If a line of the records contains the string "hleg", copy it out.
(SUPPLIED INFORMATION Opens)
/-- [our object] **OFF-DIAGONAL (L1∞) OF THE `m`-STEP COLUMN IS ZERO** at every finite step `j` (`TransportInfinityM.linReproSum_stepColM`'s
computation with Kronecker mass `0` and fine-kernel constant `0`: `linReproSum_dilate` of zero data is zero data). -/
theorem linReproSum_stepColM_offDiag (j m : ℕ) {κ l : Fin (d + 1)} (hκl : κ ≠ l) :
    LinReproSum (Lc ^ m) (stepColM (d := d) Lc j m κ l) 0 := by
  have hM : Lc ^ j ≠ 0 := pow_ne_zero _ (NeZero.ne Lc)
  have hw : ConstReproSum (Lc ^ j * Lc ^ m) (wH (N := Lc ^ (j + m)) κ l) 0 := by
    rw [← pow_add]
    have h := (lowMomentsSum_specK (N := Lc ^ (j + m))).1 κ l
    rw [if_neg hκl] at h
    exact h
  have hC' : LinReproSum (Lc ^ j * Lc ^ m) (wH (N := Lc ^ (j + m)) κ l) 0 := by
    rw [← pow_add]
    exact linReproSum_wH_offDiag hκl
  intro a μ
  have hleg : ∀ i ∈ LegIdx d (Lc ^ j), HasSum (fun p : Fin (d + 1) → ℤ => (cosetInd (Lc ^ m) (a - p) * p μ) •
      ((((Lc ^ j : ℕ) : ℝ) ^ (d + 2))⁻¹ * wH (N := Lc ^ (j + m)) κ l (legOff κ i - ((Lc ^ j : ℕ) : ℤ) • p)))
      ((((Lc ^ j : ℕ) : ℝ) ^ (d + 2))⁻¹ * ((((Lc ^ j : ℕ) : ℝ))⁻¹ * (((legOff κ i μ : ℤ) : ℝ) * 0 - (0 : Fin (d + 1) → ℝ) μ))) := by
    intro i _
    refine (((linReproSum_dilate hM hw hC' (legOff κ i)) a μ).mul_left ((((Lc ^ j : ℕ) : ℝ) ^ (d + 2))⁻¹)).congr_fun
      fun p => ?_
    simp only [zsmul_eq_mul, Int.cast_mul]
    ring
  have hs := hasSum_sum hleg
  have hv : ∑ i ∈ LegIdx d (Lc ^ j),
      (((Lc ^ j : ℕ) : ℝ) ^ (d + 2))⁻¹ * ((((Lc ^ j : ℕ) : ℝ))⁻¹ * (((legOff κ i μ : ℤ) : ℝ) * 0 - (0 : Fin (d + 1) → ℝ) μ)) = 0 :=
    Finset.sum_eq_zero fun i _ => by simp only [Pi.zero_apply, mul_zero, sub_zero]
  rw [hv] at hs
  rw [Pi.zero_apply]
  refine hs.congr_fun fun p => ?_
  rw [stepColM_eq, Finset.smul_sum]

/-- [our object] **OFF-DIAGONAL (L1) OF THE RENORMALISED WEIGHT `wStepM` IS ZERO** (`d = 3`), every `m`, `j`. -/
theorem linReproSum_wStepM_offDiag (m j : ℕ) {κ l : Fin 4} (hκl : κ ≠ l) : LinReproSum (Lc ^ m) (wStepM Lc m j κ l) 0 := by
  have h := linReproSum_const_mul (linReproSum_stepColM_offDiag (d := 3) (Lc := Lc) j m hκl) ((Lc : ℝ) ^ (5 * j))
  have e : (fun μ : Fin 4 => (Lc : ℝ) ^ (5 * j) * (0 : Fin 4 → ℝ) μ) = 0 := by
    funext μ; simp only [Pi.zero_apply, mul_zero]
  rw [e] at h
  exact h

end Column

/-! ## §3 The perfect column: the zero passes through the dominated limit `j → ∞` -/

section Limit

variable {Lc : ℕ} [NeZero Lc] (m : ℕ) {wInf : EKer 4} {A δ : ℝ}

/-- [our object] **OFF-DIAGONAL (L1∞) OF ANY DOMINATED ENTRYWISE LIMIT OF `j ↦ wStepM Lc m j` IS ZERO** (`TransportLimit.linReproSum_of_tendsto` with
constants `0 → 0`). -/
theorem linReproSum_offDiag_of_tendsto_wStepM (hA : 0 ≤ A) (hδ : 0 < δ)
    (hbound : ∀ j κ l u, |wStepM Lc m j κ l u| ≤ A * Real.exp (-δ * l1 u))
    (hlim : ∀ κ l u, Tendsto (fun j => wStepM Lc m j κ l u) atTop (𝓝 (wInf κ l u))) {κ l : Fin 4} (hκl : κ ≠ l) :
    LinReproSum (Lc ^ m) (wInf κ l) 0 :=
  linReproSum_of_tendsto (w := fun j => wStepM Lc m j κ l) (C := fun _ => 0) (summable_abs_coord_mul_exp_neg_l1 hA hδ)
    (fun j u => hbound j κ l u) (hlim κ l) (fun j => linReproSum_wStepM_offDiag m j hκl) (fun _ => tendsto_const_nhds)

variable {sf sm : ℕ → ℝ} (hunit : ∀ j, sf j * sm j = (Lc : ℝ) ^ (5 * j)) {C δK : ℝ}
include hunit

/-- [our object] **OFF-DIAGONAL (L1∞) OF THE COLUMN OF THE PERFECT `m`-STEP RESOLVENT IS ZERO** (generic bond units; the (CONV-C)-type `j`-uniform
`Decays` bound `hK` and the all-scales deviations `hKall`, `θ < 1`, of the rescaled (j, m)-resolvents — the hypotheses of
`TransportInfinityM.entryHyps_perfCol`). -/
theorem linReproSum_perfCol_offDiag (hC : 0 ≤ C) (hδK : 0 < δK)
    (hK : ∀ j, Decays (unitK (sf j) (sm j) (KTot (d := 3) (Lc ^ (j + m)) (Lc ^ j))) C δK) {c δ θ : ℝ}
    (hKall : ∀ k j, Decays (unitK (sf (k + j)) (sm (k + j)) (KTot (d := 3) (Lc ^ (k + j + m)) (Lc ^ (k + j)))
      - unitK (sf k) (sm k) (KTot (d := 3) (Lc ^ (k + m)) (Lc ^ k))) (c * θ ^ k) δ) (hθ1 : θ < 1)
    {κ l : Fin 4} (hκl : κ ≠ l) : LinReproSum (Lc ^ m) (colOf (KPerf (d := 3) Lc sf sm m) κ l) 0 :=
  linReproSum_offDiag_of_tendsto_wStepM m hC hδK (abs_wStepM_le_of_decays hunit m hK) (tendsto_wStepM_of_decays hunit m hKall hθ1) hκl

omit hunit in
/-- [our object] **… UNCONDITIONAL AT `m = 1`** (`d = 3`, `2 ≤ Lc`, adopted units `sfStep`∕`smStep 3`): gan24's `convCKWall_holds` BY NAME. -/
theorem linReproSum_perfCol_one_offDiag_holds (hLc : 2 ≤ Lc) {κ l : Fin 4} (hκl : κ ≠ l) :
    LinReproSum Lc (colOf (KPerf (d := 3) Lc (sfStep Lc) (smStep 3 Lc) 1) κ l) 0 := by
  obtain ⟨C, δ, cK, θ, hδ, _hθ0, hθ1, hK, hKall⟩ := convCKWall_holds hLc
  have h := linReproSum_perfCol_offDiag 1 (sfStep_mul_smStep_three Lc) ((hK 0).nonneg (Sum.inl 0)) hδ (fun j => hK j)
    (fun k j => hKall k j) hθ1 hκl
  rwa [pow_one] at h

omit hunit in
/-- [our object] **THE KRONECKER FIRST-MOMENT ROW OF THE PERFECT `m`-FOLD TRANSPORT COLUMN — UNCONDITIONAL, EVERY `m ≥ 1`** (`d = 3`, `2 ≤ Lc`):
`LinReproSum (Lc^m) (colOf (KPerf Lc (sfStep Lc) (smStep 3 Lc) m) κ l) 0` for `κ ≠ l` — by REBASE (`RealRateKMHolds.KPerf_eq_KPerf_pow_base_holds`)
from the `m = 1` case at base `Lc^m`.  The companion of `StepLawKHolds.entryHyps_perfCol_holds`' `.lin`. -/
theorem linReproSum_perfCol_offDiag_holds (hLc : 2 ≤ Lc) {m : ℕ} (hm : 1 ≤ m) {κ l : Fin 4} (hκl : κ ≠ l) :
    LinReproSum (Lc ^ m) (colOf (KPerf (d := 3) Lc (sfStep Lc) (smStep 3 Lc) m) κ l) 0 := by
  rw [KPerf_eq_KPerf_pow_base_holds hLc hm]
  exact linReproSum_perfCol_one_offDiag_holds (Lc := Lc ^ m) (two_le_pow hLc hm) hκl

end Limit

/-! ## §4 Packaging: the Kronecker shape, the base-`0` column, the two spellings of first-bond divergence-freeness -/

section Packaging

variable {D N : ℕ}

/-- [folklore] (L1∞) for every entry with SOME constant, and `0` off the diagonal ⟹ the KRONECKER SHAPE
`LinReproSum N (w κ l) (μ ↦ if κ = l then C1 κ μ else 0)` consumed by `MomentTransferKronecker`. -/
theorem linReproSum_kronecker_of_offDiag {w : Fin D → Fin D → (Fin D → ℤ) → ℝ}
    (hlin : ∀ κ l, ∃ C : Fin D → ℝ, LinReproSum N (w κ l) C) (hoff : ∀ κ l, κ ≠ l → LinReproSum N (w κ l) 0) :
    ∃ C1 : Fin D → Fin D → ℝ, ∀ κ l, LinReproSum N (w κ l) (fun μ => if κ = l then C1 κ μ else 0) := by
  choose C hC using hlin
  refine ⟨fun κ => C κ κ, fun κ l => ?_⟩
  by_cases h : κ = l
  · subst h
    simp only [if_true]
    exact hC κ κ
  · simp only [if_neg h]
    exact hoff κ l h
(SUPPLIED INFORMATION Closes)
● ANSWER TO THIS PROBLEM
  have hleg : ∀ i ∈ LegIdx d (Lc ^ j), HasSum (fun p : Fin (d + 1) → ℤ => (cosetInd (Lc ^ m) (a - p) * p μ) •
  have hs := hasSum_sum hleg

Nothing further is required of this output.